Although congenital anomalies account for a small percentage of deaths of neonates and infants aged 1–59 months in middle-income and low-income countries than in the wealthiest countries, more than 95% of all child deaths due to congenital anomalies occur in these settings, indicating that congenital anomalies affect all countries and represent a significant challenge to public health globally [31].

In Saudi Arabia, a study estimated the incidence of major and minor congenital malformation among live born infant to be 2.7%. And the highest incidence was for the cardiovascular (0.7%) and the musculoskeletal malformation (0.4%) (32). Another study found the incidence of congenital abnormalities to be 2.3 % [13], with the incidence of malformation of gastrointestinal tract of (0.13%), for the neural tube defects (NTD) (0.19%) and for Down syndrome (0.18%) [33]. According to another hospital-based study in 2008; the antenatal prevalence of congenital anomalies was 2.79% [34]. 

Although routine screening for fetal abnormalities is very successful, there are limitations to the abilities of both the technique and the operators to detect every anomaly.

There are several reasons for this: not all anomalies are evident at 20 weeks, when the routine ultrasound examination for anomalies is performed; there is wide variation in both expertise of staff and quality of equipment; and some fetuses are difficult to scan because of maternal body habitus, reduction in liquor volume or a persistent difficult fetal position. There are very few structural abnormalities for which the detection rate approaches 100%.

In our study, we tried to look at all structural congenital malformations in our sample which we think represents the community in Saudi Arabia. The primary outcome of interest was the point prevalence of congenital malformations in our hospital while the secondary outcomes were; the risk factors, the types of these anomalies distributed per body systems and the neonatal outcomes.

2. Materials and Methods

  1.  Subjects and Setting:

This is a retrospective chart review descriptive study conducted in the department of Obstetrics and Gynecology at Security Forces Hospital-Riyadh. This hospital serves all ministry of interior dependents all over the country of Saudi Arabia. The study was conducted over (36 months), from Jan 2012 till Dec 2014.

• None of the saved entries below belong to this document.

import Summits.Ventures.PercRepro.RankLevelSetExplicitLin2KeyL

/-!
# PercRepro — THE LEVEL-16 THEOREM-M ROW OF C-025 OVER THE 5/8 RANGE: THE KEY AT `p = 41 686` (p9, S4; the key is p4's)

`proofs/SUBCLAIM-S4-p9.md` §S4.2⁗⁗. p4's THEOREM-M key `KeyL 16 p d` (RankLevelSetExplicitLin2KeyL) checked by the kernel at
`p = 41 686` on the coranks `17 ≤ d ≤ 40976` of THE 5/8 RANGE (`D' = 16 + 5·2^{13} = 40976`; the large-corank theorem
`c025_core_explicit_large_of58` takes the coranks beyond): `41 686` = the least `p` with the optimal Chernoff pair
`16·n^n ≤ 2^n·(n − K)^{n−K}·K^K` at `n = p + D'`, `K = 16 + D'` (twin lean-drafts/p9/g7/twin/range58.py), at or above the key's
own floor and the bases `N₁ = 41 196`, `P₂ = 41 010` (RankLevelSetExplicitLin2Bases58); p4's sharp row sits at `66 440`
(RankLevelSetExplicitLin2IndepFloorS). The level step and the unconditional chain are RankLevelSetExplicitLin2IndepFloor58.
Axioms: standard (kernel `decide`).
-/
-- part A: chunks 1 … 8 of 20

namespace PercRepro

namespace ThmN

namespace Explicit

/-- The THEOREM-M key row at `(q, p) = (16, 41 686)`, chunk 1 of 20: coranks `17 … 2064`, by the kernel. -/
theorem key_sixteen_indep58_row_1 : ∀ t < 2048, KeyL 16 41686 (17 + t) := by decide +kernel

/-- The THEOREM-M key row at `(q, p) = (16, 41 686)`, chunk 2 of 20: coranks `2065 … 4112`, by the kernel. -/
theorem key_sixteen_indep58_row_2 : ∀ t < 2048, KeyL 16 41686 (17 + (2048 + t)) := by decide +kernel

/-- The THEOREM-M key row at `(q, p) = (16, 41 686)`, chunk 3 of 20: coranks `4113 … 6160`, by the kernel. -/
theorem key_sixteen_indep58_row_3 : ∀ t < 2048, KeyL 16 41686 (17 + (4096 + t)) := by decide +kernel

/-- The THEOREM-M key row at `(q, p) = (16, 41 686)`, chunk 4 of 20: coranks `6161 … 8208`, by the kernel. -/
theorem key_sixteen_indep58_row_4 : ∀ t < 2048, KeyL 16 41686 (17 + (6144 + t)) := by decide +kernel

/-- The THEOREM-M key row at `(q, p) = (16, 41 686)`, chunk 5 of 20: coranks `8209 … 10256`, by the kernel. -/
theorem key_sixteen_indep58_row_5 : ∀ t < 2048, KeyL 16 41686 (17 + (8192 + t)) := by decide +kernel

/-- The THEOREM-M key row at `(q, p) = (16, 41 686)`, chunk 6 of 20: coranks `10257 … 12304`, by the kernel. -/
theorem key_sixteen_indep58_row_6 : ∀ t < 2048, KeyL 16 41686 (17 + (10240 + t)) := by decide +kernel

/-- The THEOREM-M key row at `(q, p) = (16, 41 686)`, chunk 7 of 20: coranks `12305 … 14352`, by the kernel. -/
theorem key_sixteen_indep58_row_7 : ∀ t < 2048, KeyL 16 41686 (17 + (12288 + t)) := by decide +kernel

/-- The THEOREM-M key row at `(q, p) = (16, 41 686)`, chunk 8 of 20: coranks `14353 … 16400`, by the kernel. -/
theorem key_sixteen_indep58_row_8 : ∀ t < 2048, KeyL 16 41686 (17 + (14336 + t)) := by decide +kernel

end Explicit

end ThmN

end PercRepro
import Mathlib
import HarnessLib

/-!
# Rank-one deficit depth law: `diag(d) − w·p pᵀ` on a positive frame is indefinite iff `w Σ p_k²/d_k > 1`
(pub-rhpf THEORY-4 §8.9 (b), rule for fake seats; mechanism search — no RH claims)

Setting (dictionary THEOREM-informal): in ζ's bottom-`K` eigenframe the window form of ζ is
`diag(ε₁ᶻ,…,ε_Kᶻ)` with `ε_kᶻ = d k > 0`; a fake obtained from ζ by REMOVING a rank-one positive piece
`w · p pᵀ` (a missing pole, a deleted point mass, a planted zero's projector; `p k = ⟨p, v_kᶻ⟩`) has
compressed form `T_K = diag(d) − w · (p|_K)(p|_K)ᵀ`.  The sign of `T_K` is decided by ONE number, the
secular sum `S_K = Σ_{k<K} p_k² / d_k`:

* `rankOneDeficit_nonneg`  : `w · S ≤ 1 → ∀ x, 0 ≤ Σ d_k x_k² − w (Σ p_k x_k)²`  (depth-`K` BLIND);
* `rankOneDeficit_witness` : `1 < w · S → Σ d_k x_k² − w (Σ p_k x_k)² < 0` at `x_k = p_k / d_k` (DETECTED);
so the sign depth of a rank-one-deficit fake is the first `K` with `w Σ_{k<K} ⟨p,v_kᶻ⟩²/ε_kᶻ > 1`
(monotone in `K`).  Cauchy–Schwarz (`Finset.sum_mul_sq_le_sq_mul_sq`) and one explicit witness;
[folklore].  Decls in `…PfPersistence.RankOneDeficit`.
-/

set_option linter.dupNamespace false

noncomputable section

namespace Summit.RiemannHypothesis.RiemannHypothesis.Theorems.PfPersistence.RankOneDeficit

open Finset BigOperators

variable {ι : Type*} (s : Finset ι) (d p : ι → ℝ) (w : ℝ)

/-- The rank-one-deficit quadratic form `Σ d_k x_k² − w (Σ p_k x_k)²` on the frame `s`. -/
def deficitForm (x : ι → ℝ) : ℝ := (∑ k ∈ s, d k * x k ^ 2) - w * (∑ k ∈ s, p k * x k) ^ 2

/-- The secular sum `S = Σ p_k² / d_k`. -/
def secularSum : ℝ := ∑ k ∈ s, p k ^ 2 / d k

/-- Cauchy–Schwarz in the `d`-metric: `(Σ p x)² ≤ (Σ p²/d)(Σ d x²)` for `d > 0`. -/
theorem sq_sum_le_secular_mul_energy (hd : ∀ k ∈ s, 0 < d k) (x : ι → ℝ) :
    (∑ k ∈ s, p k * x k) ^ 2 ≤ secularSum s d p * ∑ k ∈ s, d k * x k ^ 2 := by
  have key := Finset.sum_mul_sq_le_sq_mul_sq s (fun k => p k / Real.sqrt (d k))
    (fun k => Real.sqrt (d k) * x k)
  have h1 : ∑ k ∈ s, p k / Real.sqrt (d k) * (Real.sqrt (d k) * x k) = ∑ k ∈ s, p k * x k := by
    refine Finset.sum_congr rfl fun k hk => ?_
    have hs : Real.sqrt (d k) ≠ 0 := (Real.sqrt_pos.mpr (hd k hk)).ne'
    field_simp
  have h2 : ∑ k ∈ s, (p k / Real.sqrt (d k)) ^ 2 = secularSum s d p := by
    refine Finset.sum_congr rfl fun k hk => ?_
    rw [div_pow, Real.sq_sqrt (hd k hk).le]
  have h3 : ∑ k ∈ s, (Real.sqrt (d k) * x k) ^ 2 = ∑ k ∈ s, d k * x k ^ 2 := by
    refine Finset.sum_congr rfl fun k hk => ?_
    rw [mul_pow, Real.sq_sqrt (hd k hk).le]
  rw [h1, h2, h3] at key
  exact key

/-- BLIND: if `w · S ≤ 1` (and `w ≥ 0`) the deficit form is non-negative on the whole frame. -/
theorem rankOneDeficit_nonneg (hd : ∀ k ∈ s, 0 < d k) (hw : 0 ≤ w)
    (hS : w * secularSum s d p ≤ 1) (x : ι → ℝ) : 0 ≤ deficitForm s d p w x := by
  unfold deficitForm
  have hE : 0 ≤ ∑ k ∈ s, d k * x k ^ 2 :=
    Finset.sum_nonneg fun k hk => mul_nonneg (hd k hk).le (sq_nonneg _)
  have hcs := sq_sum_le_secular_mul_energy s d p hd x
  have : w * (∑ k ∈ s, p k * x k) ^ 2 ≤ ∑ k ∈ s, d k * x k ^ 2 := by
    calc w * (∑ k ∈ s, p k * x k) ^ 2
        ≤ w * (secularSum s d p * ∑ k ∈ s, d k * x k ^ 2) :=
          mul_le_mul_of_nonneg_left hcs hw
      _ = (w * secularSum s d p) * ∑ k ∈ s, d k * x k ^ 2 := by ring
      _ ≤ 1 * ∑ k ∈ s, d k * x k ^ 2 := mul_le_mul_of_nonneg_right hS hE
      _ = ∑ k ∈ s, d k * x k ^ 2 := one_mul _
  linarith

/-- The value of the deficit form at the secular witness `x_k = p_k / d_k` is `S (1 − w S)`. -/
theorem deficitForm_witness (hd : ∀ k ∈ s, 0 < d k) :
    deficitForm s d p w (fun k => p k / d k) = secularSum s d p * (1 - w * secularSum s d p) := by
  unfold deficitForm secularSum
  have h1 : ∑ k ∈ s, d k * (p k / d k) ^ 2 = ∑ k ∈ s, p k ^ 2 / d k := by
    refine Finset.sum_congr rfl fun k hk => ?_
    have : d k ≠ 0 := (hd k hk).ne'
    field_simp
  have h2 : ∑ k ∈ s, p k * (p k / d k) = ∑ k ∈ s, p k ^ 2 / d k := by
    refine Finset.sum_congr rfl fun k hk => ?_
    have : d k ≠ 0 := (hd k hk).ne'
    field_simp
  rw [h1, h2]; ring

/-- DETECTED: if `1 < w · S` the secular witness is strictly negative for the deficit form. -/
theorem rankOneDeficit_witness (hd : ∀ k ∈ s, 0 < d k) (hS : 1 < w * secularSum s d p) :
    deficitForm s d p w (fun k => p k / d k) < 0 := by
  rw [deficitForm_witness s d p w hd]
  have hS0 : 0 ≤ secularSum s d p :=
    Finset.sum_nonneg fun k hk => div_nonneg (sq_nonneg _) (hd k hk).le
  have hSpos : 0 < secularSum s d p := by
    rcases lt_or_ge 0 (secularSum s d p) with h | h
    · exact h
    · exfalso
      have h0 : secularSum s d p = 0 := le_antisymm h hS0
      rw [h0, mul_zero] at hS
      linarith
  have : 1 - w * secularSum s d p < 0 := by linarith
  exact mul_neg_of_pos_of_neg hSpos this

/-- Dichotomy packaged: the deficit form is non-negative on the frame iff `w S ≤ 1` (for `w ≥ 0`). -/
theorem rankOneDeficit_nonneg_iff (hd : ∀ k ∈ s, 0 < d k) (hw : 0 ≤ w) :
    (∀ x, 0 ≤ deficitForm s d p w x) ↔ w * secularSum s d p ≤ 1 := by
  constructor
  · intro h
    rcases le_or_gt (w * secularSum s d p) 1 with hle | hlt
    · exact hle
    · exfalso
      have := rankOneDeficit_witness s d p w hd hlt
      linarith [h (fun k => p k / d k)]
  · intro hS x
    exact rankOneDeficit_nonneg s d p w hd hw hS x

/-- MONOTONICITY of the secular sum in the frame: enlarging the frame can only increase `S`,
so detection (`1 < w S`) persists to every deeper frame and blindness holds on every shallower one. -/
theorem secularSum_mono {s t : Finset ι} (hst : s ⊆ t) (hd : ∀ k ∈ t, 0 < d k) :
    secularSum s d p ≤ secularSum t d p :=
  Finset.sum_le_sum_of_subset_of_nonneg hst fun k hk _ => div_nonneg (sq_nonneg _) (hd k hk).le

end Summit.RiemannHypothesis.RiemannHypothesis.Theorems.PfPersistence.RankOneDeficit

end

The total number of deliveries was (18,347) deliveries, and the total number of congenital malformations was (283) cases. Period prevalence is calculated as the proportion of a population that has the condition at some time during a given period. 

All pregnant ladies who were followed during their pregnancies in the obstetrics and gynecology Department during the study period and had at least one ultrasound been included. All cases diagnosed to have any congenital malformation by the 1st scan done by the sonographers were referred to one of our perinatologists to confirm the diagnosis and to do full counseling. Some cases required invasive procedures where a specific genetic disease or aneuploidy is suspected. Fetal echocardiography was also done in some cases when indicated.

Major congenital anomalies were classified according to the systems involved (renal, cardiac, skeletal, etc.). The cases were also categorized according to the number of systems involved into: either isolated anomalies (only one system involved) or complex anomalies (two or more systems involved).

A miscarriage was considered if pregnancy loss occurred before 24 weeks of gestational age while still birth was defined as fetal loss at a gestational age of 24 weeks and above.

  1.  Data Collection:

The data was collected from the files of patients and presented in tables and figures using Microsoft Excel Software.

  1. Ethical Approval:

The management of each pregnancy was not modified by the study, so it was exempted from IRB approval. Department Approval was obtained prior to data collection process.

3. Results

Out of 283 (3%) abnormal cases diagnosed in our hospital during the study period, 227 cases delivered in our hospital and 56 patients (24.6%), lost their fallow up. Among the 227 cases who were followed, 7 cases (3.08%) ended with spontaneous miscarriage , 34cases (14.97%) had termination of pregnancy due to the diagnosed anomalies , after discussion in multidisciplinary perinatal committee meetings, number of terminated cases to be 34 cases ( 12 cases before 24 week., 22 cases more than 24week. ) , 16 (7.04%)  pregnancies ended with intrauterine fetal death ,and 170 cases (74.88%)  ended with delivery of live born, out of them 40 babies died in the early neonatal period ENND. Figure (1)

Figure 1: 40 babies died in the early neonatal period ENND.

Table 1: distribution of the cases by year.

Regarding the maternal characteristics, the mean maternal age was 30.6 years, 90 (31.8%) of the cases were detected in mothers between (25-39) years of age, followed by women in age group between (30-34) years. 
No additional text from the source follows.